Published 18 Jan 2023 in cs.CV

Abstract: Recent advances in modeling 3D objects mostly rely on synthetic datasets due to the lack of large-scale realscanned 3D databases. To facilitate the development of 3D perception, reconstruction, and generation in the real world, we propose OmniObject3D, a large vocabulary 3D object dataset with massive high-quality real-scanned 3D objects. OmniObject3D has several appealing properties: 1) Large Vocabulary: It comprises 6,000 scanned objects in 190 daily categories, sharing common classes with popular 2D datasets (e.g., ImageNet and LVIS), benefiting the pursuit of generalizable 3D representations. 2) Rich Annotations: Each 3D object is captured with both 2D and 3D sensors, providing textured meshes, point clouds, multiview rendered images, and multiple real-captured videos. 3) Realistic Scans: The professional scanners support highquality object scans with precise shapes and realistic appearances. With the vast exploration space offered by OmniObject3D, we carefully set up four evaluation tracks: a) robust 3D perception, b) novel-view synthesis, c) neural surface reconstruction, and d) 3D object generation. Extensive studies are performed on these four benchmarks, revealing new observations, challenges, and opportunities for future research in realistic 3D vision.

Citations (157)

Summary

  • The paper presents a real-scanned 3D dataset with 6,000 objects across 190 categories, bridging synthetic and authentic data for enhanced model generalization.
  • The methodology integrates detailed textured meshes, point clouds, multi-view images, and videos to support evaluations in 3D perception, novel view synthesis, and reconstruction.
  • Experimental results highlight challenges in out-of-distribution generalization and sparse data reconstruction, urging development of more robust 3D vision algorithms.

Analyzing OmniObject3D: A 3D Object Dataset for Advanced Vision Tasks

The presented paper introduces OmniObject3D, a large-scale dataset designed to address challenges in 3D object perception, synthesis, reconstruction, and generation. The significance of OmniObject3D lies in its provision of real-scanned 3D objects, a critical advancement over synthetic datasets that often do not capture real-world subtleties. With its large vocabulary of 6,000 objects spanning 190 categories, the dataset aligns closely with popular 2D datasets like ImageNet and LVIS, facilitating the generation of generalizable 3D models that can seamlessly transition from synthetic to authentic settings.
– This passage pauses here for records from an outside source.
/-- `v ↦ U⁻¹ v + t` is an isometry. [folklore] -/
theorem isometry_unplace (U : E3 ≃ₗᵢ[ℝ] E3) (t : E3) : Isometry (fun v : E3 => U.symm v + t) :=
  Isometry.of_dist_eq fun a b => by rw [dist_add_right, U.symm.dist_map]

/-- a placed copy of a `σ`-separated crystal is `σ`-separated. [this file, g74] -/
theorem isSep_placedCrystal {σ : ℝ} {L' : E3 →L[ℝ] E3} {w' : ℤ → E3} (U : E3 ≃ₗᵢ[ℝ] E3) (t : E3)
    (h : IsSep σ (LayeredHom L' w')) : IsSep σ (placedCrystal L' w' U t) := by
  intro c hc c' hc' hne
  have hne' : U (c - t) ≠ U (c' - t) := fun h' => hne (by simpa using U.injective h')
  have key := h _ hc _ hc' hne'
  rwa [U.dist_map, dist_sub_right] at key

/-- a placed bond read in crystal coordinates. [this file, g74] -/
theorem placed_bond (U : E3 ≃ₗᵢ[ℝ] E3) (t c c' : E3) : U (c - c') = U (c - t) - U (c' - t) := by
  rw [← map_sub, sub_sub_sub_cancel_right]

/-- `EnvClose` is ANTITONE in the radius (a larger environment matched ⇒ the smaller one is). [this file, g74] -/
theorem envClose_of_radius_le {τ r r' : ℝ} (h : r ≤ r') {S : Set E3} {x : E3} {H : Set E3} {y : E3} (hE : EnvClose τ r' S x H y) :
    EnvClose τ r S x H y :=
  ⟨fun p hp hd => hE.1 p hp (hd.trans h), fun q hq hd => hE.2 q hq (hd.trans h)⟩

/-- the HARD CORE of a door set (`aHi ≤ 1`): `27/32`-separated, by cleanliness (`isSep_of_isClean`). [this file, g74] -/
theorem isSep_of_isDoorSetP {aHi δ : ℝ} {S : Set E3} (haHi : aHi ≤ 1) (hS : IsDoorSetP aHi δ S) : IsSep (27 / 32) S :=
  isSep_of_isClean ((isCleanP_one_iff _).1 (isCleanP_mono haHi hS.2.2.1))

/-- ★ **LENS EXHAUSTION (PROVED, trivial)**: every site of the `ρ`-core is EITHER a COOL-SHELL site (`r < dist(·, k)` for all `k ∈ K`, hence in the moat
`moatIn S K r ℓ` once `ρ < ℓ` — the SPECIAL / rigid class, `ϑc`-tame) OR a LOOSE-BALL site (`dist(·, k) ≤ r` for some `k ∈ K` — the GENERIC class, only
`ϑp`-tame).  The two pieces (SC) / (CM) below own one class each. [this file, g74] -/
theorem coreOf_subset_moat_union_ball {S K : Set E3} {r ρ ℓ : ℝ} (hρ : ρ < ℓ) :
    coreOf S K ρ ⊆ moatIn S K r ℓ ∪ {p | p ∈ S ∧ ∃ k ∈ K, dist p k ≤ r} := by
  rintro p ⟨hpS, k, hk, hpk⟩
  by_cases h : ∃ k ∈ K, dist p k ≤ r
  · exact Or.inr ⟨hpS, h⟩
  · push Not at h
    exact Or.inl ⟨hpS, ⟨k, hk, by linarith⟩, h⟩

/-- in a bond tube over a `σ`-separated reference with `2·dB < σ`, every member is injective. [this file, g74] -/
theorem injective_of_mem_bondTube_of_sep {σ Rg sb dI dB : ℝ} {X : Set E3} {y₀ z : Fin n → E3}
    (hsep : ∀ i j, i ≠ j → σ ≤ dist (y₀ i) (y₀ j)) (h2 : 2 * dB < σ) (hz : z ∈ bondTube X Rg sb dI dB y₀) :
    Function.Injective z := by
  intro i j hij
  by_contra hne
  have h1 : dist (z i) (y₀ i) ≤ dB := hz.2.2 i
  have h2' : dist (z j) (y₀ j) ≤ dB := hz.2.2 j
  have h1' : dist (y₀ i) (z j) ≤ dB := by rw [← hij, dist_comm]; exact h1
  have := hsep i j hne
  have : dist (y₀ i) (y₀ j) ≤ dB + dB :=
    calc dist (y₀ i) (y₀ j) ≤ dist (y₀ i) (z j) + dist (z j) (y₀ j) := dist_triangle _ _ _
      _ ≤ dB + dB := add_le_add h1' h2'
  linarith

/-- in a bond tube whose reference keeps every exterior atom within `Rg` at distance `> dI` (and `dB ≤ Rg`), every member avoids the exterior.
[this file, g74] -/
theorem disjoint_of_mem_bondTube_of_far {Rg sb dI dB : ℝ} {X : Set E3} {y₀ z : Fin n → E3}
    (hfar : ∀ i, ∀ p ∈ X, dist p (y₀ i) ≤ Rg → dI < dist p (y₀ i)) (hdB : dB ≤ Rg) (hz : z ∈ bondTube X Rg sb dI dB y₀) :
    Disjoint (Set.range z) X := by
  refine Set.disjoint_left.2 ?_
  rintro _ ⟨i, rfl⟩ hzX
  have hB : dist (z i) (y₀ i) ≤ dB := hz.2.2 i
  have hI : dist (z i) (y₀ i) ≤ dI := hz.2.1 i ⟨z i, hzX, by rw [dist_comm]; exact hB.trans hdB⟩
  exact absurd hI (not_le.2 (hfar i (z i) hzX (hB.trans hdB)))

/-- ★★ **TAMENESS TRANSFER (PROVED)** — the reference's extended tameness from SHADOWING + REGISTRATION.  If every site of `y₀` lies on the placed crystal
`C = placedCrystal L′ w′ U t` (`U` proper), every `Rs`-environment of `H₀ = LayeredHom L′ w′` is two-sidedly `ϑr`-shadowed by an environment of `H`, and
every exterior atom within `R′` of `y₀ i` is `ε`-registered to a site of `C` (`R′ + ε ≤ Rs`), then the `R′`-star of `X ∪ range y₀` at `y₀ i` is
`(ϑr + ε)`-tame relative to `H`: rotation `U`, model map = the shadow's `H`-site of (the registering crystal site of) each star point. [this file, g74] -/
theorem isTameStarR_of_shadow_registered {ϑr Rs ε R' : ℝ} {X H : Set E3} {L' : E3 →L[ℝ] E3} {w' : ℤ → E3} {U : E3 ≃ₗᵢ[ℝ] E3} {t : E3}
    {y₀ : Fin n → E3} (hR : R' + ε ≤ Rs) (hR' : 0 ≤ R') (hε : 0 ≤ ε)
    (hdet : LinearMap.det (U.toLinearEquiv : E3 →ₗ[ℝ] E3) = 1)
    (hsh : ∀ x' ∈ LayeredHom L' w', ∃ x ∈ H, EnvClose ϑr Rs (LayeredHom L' w') x' H x)
    (hy : ∀ j, y₀ j ∈ placedCrystal L' w' U t) (i : Fin n)
    (hreg : ∀ p ∈ X, dist p (y₀ i) ≤ R' → ∃ c ∈ placedCrystal L' w' U t, dist p c ≤ ε) :
    IsTameStarR R' (ϑr + ε) (X ∪ Set.range y₀) H (y₀ i) := by
  obtain ⟨x, hx, hE⟩ := hsh (U (y₀ i - t)) (hy i)
  have key : ∀ v ∈ LayeredHom L' w', dist v (U (y₀ i - t)) ≤ Rs → ∃ q ∈ H, dist (v - U (y₀ i - t)) (q - x) ≤ ϑr :=
    fun v hv hd => hE.1 v hv hd
  choose! Φ hΦH hΦd using key
  choose! cr hcrC hcrd using hreg
  have hϑr : 0 ≤ ϑr := by
    have h0 := hΦd (U (y₀ i - t)) (hy i) (by rw [dist_self]; linarith)
    exact le_trans dist_nonneg h0
  -- crystal-coordinate distance of a placed point to the base
  have hcd : ∀ c : E3, dist (U (c - t)) (U (y₀ i - t)) = dist c (y₀ i) := fun c => by rw [U.dist_map, dist_sub_right]
  let g : E3 → E3 := fun p => if p = y₀ i then x else if p ∈ Set.range y₀ then Φ (U (p - t)) else Φ (U (cr p - t))
  have hgi : g (y₀ i) = x := by simp only [g, if_pos rfl]
  refine ⟨U, g, hdet, ?_, ?_⟩
  · -- the model map sends the `R′`-star into `H`
    rintro p ⟨hp, hpR⟩
    have hpR' : dist p (y₀ i) ≤ R' := hpR
    by_cases hpi : p = y₀ i
    · simp only [g, if_pos hpi]; exact hx
    by_cases hpr : p ∈ Set.range y₀
    · obtain ⟨j, rfl⟩ := hpr
      simp only [g, if_neg hpi, if_pos (Set.mem_range_self j)]
      exact hΦH _ (hy j) (by rw [hcd]; linarith)
    · have hpX : p ∈ X := hp.resolve_right hpr
      simp only [g, if_neg hpi, if_neg hpr]
      refine hΦH _ (hcrC p hpX hpR') ?_
      rw [hcd]
      calc dist (cr p) (y₀ i) ≤ dist (cr p) p + dist p (y₀ i) := dist_triangle _ _ _
        _ ≤ ε + R' := add_le_add (by rw [dist_comm]; exact hcrd p hpX hpR') hpR'
        _ ≤ Rs := by linarith
  · -- the bond estimates
    intro p hp hpR
    rw [hgi]
    by_cases hpi : p = y₀ i
    · subst hpi
      simp only [g, if_pos rfl, sub_self, map_zero, dist_self]
      linarith
    by_cases hpr : p ∈ Set.range y₀
    · obtain ⟨j, rfl⟩ := hpr
      simp only [g, if_neg hpi, if_pos (Set.mem_range_self j)]
      rw [placed_bond U t]
      exact (hΦd _ (hy j) (by rw [hcd]; linarith)).trans (by linarith)
    · have hpX : p ∈ X := hp.resolve_right hpr
      simp only [g, if_neg hpi, if_neg hpr]
      have hc : dist (cr p) (y₀ i) ≤ Rs :=
        calc dist (cr p) (y₀ i) ≤ dist (cr p) p + dist p (y₀ i) := dist_triangle _ _ _
          _ ≤ ε + R' := add_le_add (by rw [dist_comm]; exact hcrd p hpX hpR) hpR
          _ ≤ Rs := by linarith
      have h1 : dist (U (cr p - t) - U (y₀ i - t)) (Φ (U (cr p - t)) - x) ≤ ϑr := hΦd _ (hcrC p hpX hpR) (by rw [hcd]; exact hc)
      calc dist (U (p - y₀ i)) (Φ (U (cr p - t)) - x)
          ≤ dist (U (p - y₀ i)) (U (cr p - y₀ i)) + dist (U (cr p - y₀ i)) (Φ (U (cr p - t)) - x) := dist_triangle _ _ _
        _ = dist p (cr p) + dist (U (cr p - t) - U (y₀ i - t)) (Φ (U (cr p - t)) - x) := by
            rw [U.dist_map, dist_sub_right, placed_bond U t]
        _ ≤ ε + ϑr := add_le_add (hcrd p hpX hpR) h1
        _ = ϑr + ε := add_comm _ _

end PlacedCrystal

end Summit.AtomisticToContinuum.Crystallization.Theorems.ChartedZeroExcessLayeredLatticeLiouville

end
OmniObject3D's comprehensive annotations, consisting of textured meshes, point clouds, multi-view rendered images, and real-captured videos, make it a versatile tool for numerous research applications. Unlike preceding datasets, OmniObject3D offers real-world fidelity, courtesy of professional scanning technologies that preserve intricate geometric and textural attributes.

The experimental validations exemplified through the four defined evaluation tracks—3D perception, novel-view synthesis, neural surface reconstruction, and 3D object generation—reveal critical insights. For 3D perception, the dataset provides unprecedented opportunities for addressing out-of-distribution (OOD) generalizations, challenging conventional model robustness against style and corruption differences. The results show that models exhibit varying degrees of robustness; however, there's an evident requirement for further exploration to tackle both OOD style and corruption robustly.
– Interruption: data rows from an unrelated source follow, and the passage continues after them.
import Summits.NavierStokesRegularity.NavierStokesRegularity.Theses.PalasekTowerBreakdown
import Summits.NavierStokesRegularity.FluidComputer.PalasekTowerRegisterGlobalReball
import Summits.NavierStokesRegularity.FluidComputer.PalasekTowerRegisterGlobalRecentre
import Summits.NavierStokesRegularity.FluidComputer.PalasekTowerRegisterGlobalDrift

/-!
# Route `PalasekTowerBreakdown`: THE BALL LEVER by name — the cruxes as typed confine every later readout to
# every ball that confines the design and reads the earlier levels

Cell `ns-blowup`, seat `ns-blowup-fc-prover-3` (g4; prover). Support file for the cruxes
`PalasekTowerBreakdown.HeredityAtOne` (item stmt-NavierStokesRegularity-19249; registered stubs
`stub_apriori_ceiling_at_one` / `stub_readout_floors_one`), `PalasekTowerBreakdown.HeredityFromTwo` (item -19250)
and `PalasekTowerBreakdown.EpisodeInduction` (item -19178) — supported, NOT closed. LABEL: E–C typing (kernel
compositions of `FluidComputer/PalasekTowerRegisterGlobalReball.lean` with the route decls BY NAME; no named fact,
no `sorry`). WHAT THIS IS NOT: not Navier–Stokes evidence — no stage, flow or tower is constructed; the cruxes
appear only as hypotheses, or negated in the conclusion of TEMPLATES whose premise is ONE EXHIBITED registered
stage (none is known: vacuity stands).

## Reading (numbers of record: wide rates, `c₁ = 1`, `c₂ = 5/3`)

The register's ball `B̄(0, radius)` is schedule data; the pins survive every re-balling `S ↦ S.reball r` that
still confines datum and force (refuter K49 (B)), and a `routeG` stage survives it as soon as its readouts of
the levels `j ≤ k` lie in `B̄(0, r)` (`Stage.reball`). The cruxes quantify over ALL pinned rigid quiet schedules
and ask the NEXT readouts inside the SAME ball. Hence, by name:

* `palasekTowerBreakdown_heredityAtOne_readsIn_reball`: under `HeredityAtOne`, every registered level-`2` stage
  reads level `2` at `τ₂` (speed `≥ Y₂ ≈ 6140` somewhere, strain `≥ A₂`, an `N₂`-core, `N₂ ≈ 819`) inside EVERY
  ball `B̄(0, r)`, `r ≤ radius`, that confines `(u₀, f)` and reads levels `0` and `1` — in particular inside the
  smallest such ball, although a structure at the floor speed `Y₁ ≈ 2779` covers `c₅ log N₂ / N₁ ≈ 0.15 ≈ 68/N₁`
  during the rigid window `[τ₁, τ₂]`;
* `palasekTowerBreakdown_episodeInduction_readsIn_all`: under `EpisodeInduction` (K2G) THE WHOLE TOWER of every
  registered stage is read inside every ball that confines the design and reads levels `0` and `1`;
  `palasekTowerBreakdown_heredityFromTwo_readsIn_all`: under `HeredityFromTwo`, the same from levels `0, 1, 2`;
* TEMPLATES `palasekTowerBreakdown_not_heredityAtOne_of_not_readsIn` (stage form) /
  `…_not_heredityAtOne_of_continuation_speed_lt` (plain-continuation form: ONE registered level-`1` stage, ONE
  admissible `r`, and the design's flow computed to `τ₂` with speed `< Y₂` throughout `B̄(0, r)`), and the
  level-`k` forms for `EpisodeInduction` (`k ≥ 1`) and `HeredityFromTwo` (`k ≥ 2`).

The geometric conjunct is UNINTENDED (the route's why-texts speak of compaction toward a core, never of a ball
pinned to the origin); a registered stage violating it would be a MISSTATEMENT-class refutation (repair: a
level-indexed or conclusion-side radius), not a verdict on autonomous heredity. The UPPER stub
`AprioriCeilingAt 1` is radius-free and untouched; the LOWER stub `ReadoutFloorsAt 1` carries the radius three
times (`ReadoutFloorsAt.readsIn_reball`, FluidComputer side).

(g4 append) §3 THE SAME FOR BALLS OF ANY CENTRE (`FluidComputer/PalasekTowerRegisterGlobalRecentre.lean`: re-centring
`S.translate c`, `Schedule.ReadsInBall`): `palasekTowerBreakdown_heredityAtOne_readsInBall` — under `HeredityAtOne`
every registered level-`2` stage reads level `2` inside EVERY ball `B̄(c, r)`, ANY centre and radius (no comparison
with `S.radius`), that confines `(u₀, f)` and reads levels `0`, `1`; `…_not_heredityAtOne_of_continuation_speed_lt_ball`;
`…_episodeInduction_readsInBall_all` / `…_heredityFromTwo_readsInBall_all` (+ templates at level `k`).

(g4 append 2) §4 THE TYPED REPAIR (r1) BY NAME (`FluidComputer/PalasekTowerRegisterGlobalDrift.lean`): the items of
record imply their drift versions (`palasekTowerBreakdown_heredityAtOne_drift`, `…_episodeInduction_drift`), and the
route's base item with the DRIFT induction of bounded total drift still closes the registered leaf
(`palasekTowerBreakdown_breakdown_of_episodeBase_drift`, no W14).

References: S. Palasek, arXiv:2605.13827 §3.3, §4 [cite: Palasek2026ElementaryModel, §4]; H. Sohr, *The
Navier–Stokes Equations*, Birkhäuser 2001, Ch. V Thm. 1.5.1 [cite: Sohr2001, Ch. V Thm. 1.5.1].
-/

-- `Summit.<Summit>.<Problem>` is the tree's mandated summit-side namespace (CONVENTIONS §2); for this
-- single-conjunct summit the two coincide, so the duplicate is deliberate.
set_option linter.dupNamespace false

noncomputable section

namespace Summit.NavierStokesRegularity.NavierStokesRegularity.Theorems

open Set MeasureTheory Filter Topology Function Real
open scoped ENNReal ContDiff NNReal
open Summit.NavierStokesRegularity.NavierStokesRegularity.Theses
open Summit.NavierStokesRegularity.FluidComputer.PalasekTowerClayBridge
open Literature.Analysis.FluidPDE

/-! ## §1 Item 19249 `HeredityAtOne` -/

/-- **`HeredityAtOne` yields a level-`2` extension reading level `2` inside any admissible smaller ball.** For a
pinned (`Λ = 8`, `θ = 6/5`), rigid, quiet wide schedule, a registered level-`1` stage `s`, and `r ≤ radius` such
that `B̄(0, r)` confines `(u₀, f)` and reads levels `0`, `1` of `s`: the crux gives a registered level-`2` extension
of `s` reading level `2` at `τ₂` inside `B̄(0, r)`. [cite: Palasek2026ElementaryModel, §4] -/
theorem palasekTowerBreakdown_heredityAtOne_exists_extends_readsIn (h : PalasekTowerBreakdown.HeredityAtOne)
    {S : Schedule TowerRates.wide} (hP : S.Pins 8 (6 / 5)) (hR : S.Rigid) (hQ : S.Quiet)
    (s : Stage 1 TowerRates.wide S (Margins.routeG TowerRates.wide) 1) {r : ℝ} (hr : r ≤ S.radius)
    (hc : S.ConfinedTo r) (hs : ∀ j, j ≤ 1 → S.ReadsIn j r (s.u (S.τ j))) :
    ∃ s' : Stage 1 TowerRates.wide S (Margins.routeG TowerRates.wide) 2, s.Extends s' ∧
      S.ReadsIn 2 r (s'.u (S.τ 2)) :=
  HeredityAt.exists_extends_readsIn (k := 1) h hP hR hQ s hr hc hs

/-- **THE BALL LEVER for item 19249.** Under `HeredityAtOne`, EVERY registered level-`2` stage (any margins) of a
pinned rigid quiet wide design reads level `2` at `τ₂` — speed `≥ c₁ Y₂`, strain `≥ c₁ A₂`, an `N₂`-core loop —
inside EVERY ball `B̄(0, r)`, `r ≤ radius`, that confines `(u₀, f)` and reads levels `0` and `1` of a registered
level-`1` stage of the design (W14-free: `Stage.velocity_eq'`). [cite: Sohr2001, Ch. V Thm. 1.5.1] -/
theorem palasekTowerBreakdown_heredityAtOne_readsIn_reball (h : PalasekTowerBreakdown.HeredityAtOne)
    {S : Schedule TowerRates.wide} (hP : S.Pins 8 (6 / 5)) (hR : S.Rigid) (hQ : S.Quiet)
    (s : Stage 1 TowerRates.wide S (Margins.routeG TowerRates.wide) 1) {r : ℝ} (hr : r ≤ S.radius)
    (hc : S.ConfinedTo r) (hs : ∀ j, j ≤ 1 → S.ReadsIn j r (s.u (S.τ j)))
    {m' : Margins TowerRates.wide} (s'' : Stage 1 TowerRates.wide S m' 2) : S.ReadsIn 2 r (s''.u (S.τ 2)) :=
  HeredityAt.readsIn_reball (k := 1) h hP hR hQ s hr hc hs s''

/-- **The lever from the level-`2` stage alone**: under `HeredityAtOne`, a registered level-`2` stage whose own
levels `0`, `1` are read inside an admissible `B̄(0, r)` reads level `2` there too. [cite: Sohr2001, Ch. V Thm. 1.5.1] -/
theorem palasekTowerBreakdown_heredityAtOne_readsIn_reball' (h : PalasekTowerBreakdown.HeredityAtOne)
    {S : Schedule TowerRates.wide} (hP : S.Pins 8 (6 / 5)) (hR : S.Rigid) (hQ : S.Quiet)
    (s'' : Stage 1 TowerRates.wide S (Margins.routeG TowerRates.wide) 2) {r : ℝ} (hr : r ≤ S.radius)
    (hc : S.ConfinedTo r) (hs : ∀ j, j ≤ 1 → S.ReadsIn j r (s''.u (S.τ j))) :
    S.ReadsIn 2 r (s''.u (S.τ 2)) :=
  HeredityAt.readsIn_reball' (k := 1) h hP hR hQ s'' hr hc hs

/-- **TEMPLATE for item 19249 (stage form).** ONE pinned rigid quiet wide design, ONE registered level-`1` stage
`s`, ONE admissible `r ≤ radius` (confining `(u₀, f)`, reading levels `0`, `1` of `s`) such that NO registered
level-`2` extension of `s` reads level `2` inside `B̄(0, r)` — refutes `HeredityAtOne`. (Vacuity warning: no
registered level-`1` stage is known.) [cite: Palasek2026ElementaryModel, §4] -/
theorem palasekTowerBreakdown_not_heredityAtOne_of_not_readsIn {S : Schedule TowerRates.wide}
    (hP : S.Pins 8 (6 / 5)) (hR : S.Rigid) (hQ : S.Quiet)
    (s : Stage 1 TowerRates.wide S (Margins.routeG TowerRates.wide) 1) {r : ℝ} (hr : r ≤ S.radius)
    (hc : S.ConfinedTo r) (hs : ∀ j, j ≤ 1 → S.ReadsIn j r (s.u (S.τ j)))
    (hesc : ∀ s' : Stage 1 TowerRates.wide S (Margins.routeG TowerRates.wide) 2, s.Extends s' →
      ¬ S.ReadsIn 2 r (s'.u (S.τ 2))) :
    ¬ PalasekTowerBreakdown.HeredityAtOne := fun h =>
  not_heredityAt_of_not_readsIn (k := 1) hP hR hQ s hr hc hs hesc h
In the field of novel view synthesis, OmniObject3D facilitates evaluations across different methodologies, highlighting that voxel-based systems like Plenoxels offer superior performance for modeling high-frequency appearances but might fail in complex geometries, whereas more traditional methods like NeRF provide stability across varying conditions. The dataset's extensive and diverse shape repository propels advancements in scene-specific and generalized methodologies.

In neural surface reconstruction, the dense and sparse view settings underscore the dataset's potential to assess and develop methods like NeuS and SparseNeuS, which achieve varied success depending primarily on geometry detail and texture complexity. OmniObject3D extends a challenge to reconstructions from sparse views, emphasizing the need for approaches that can leverage limited visual input.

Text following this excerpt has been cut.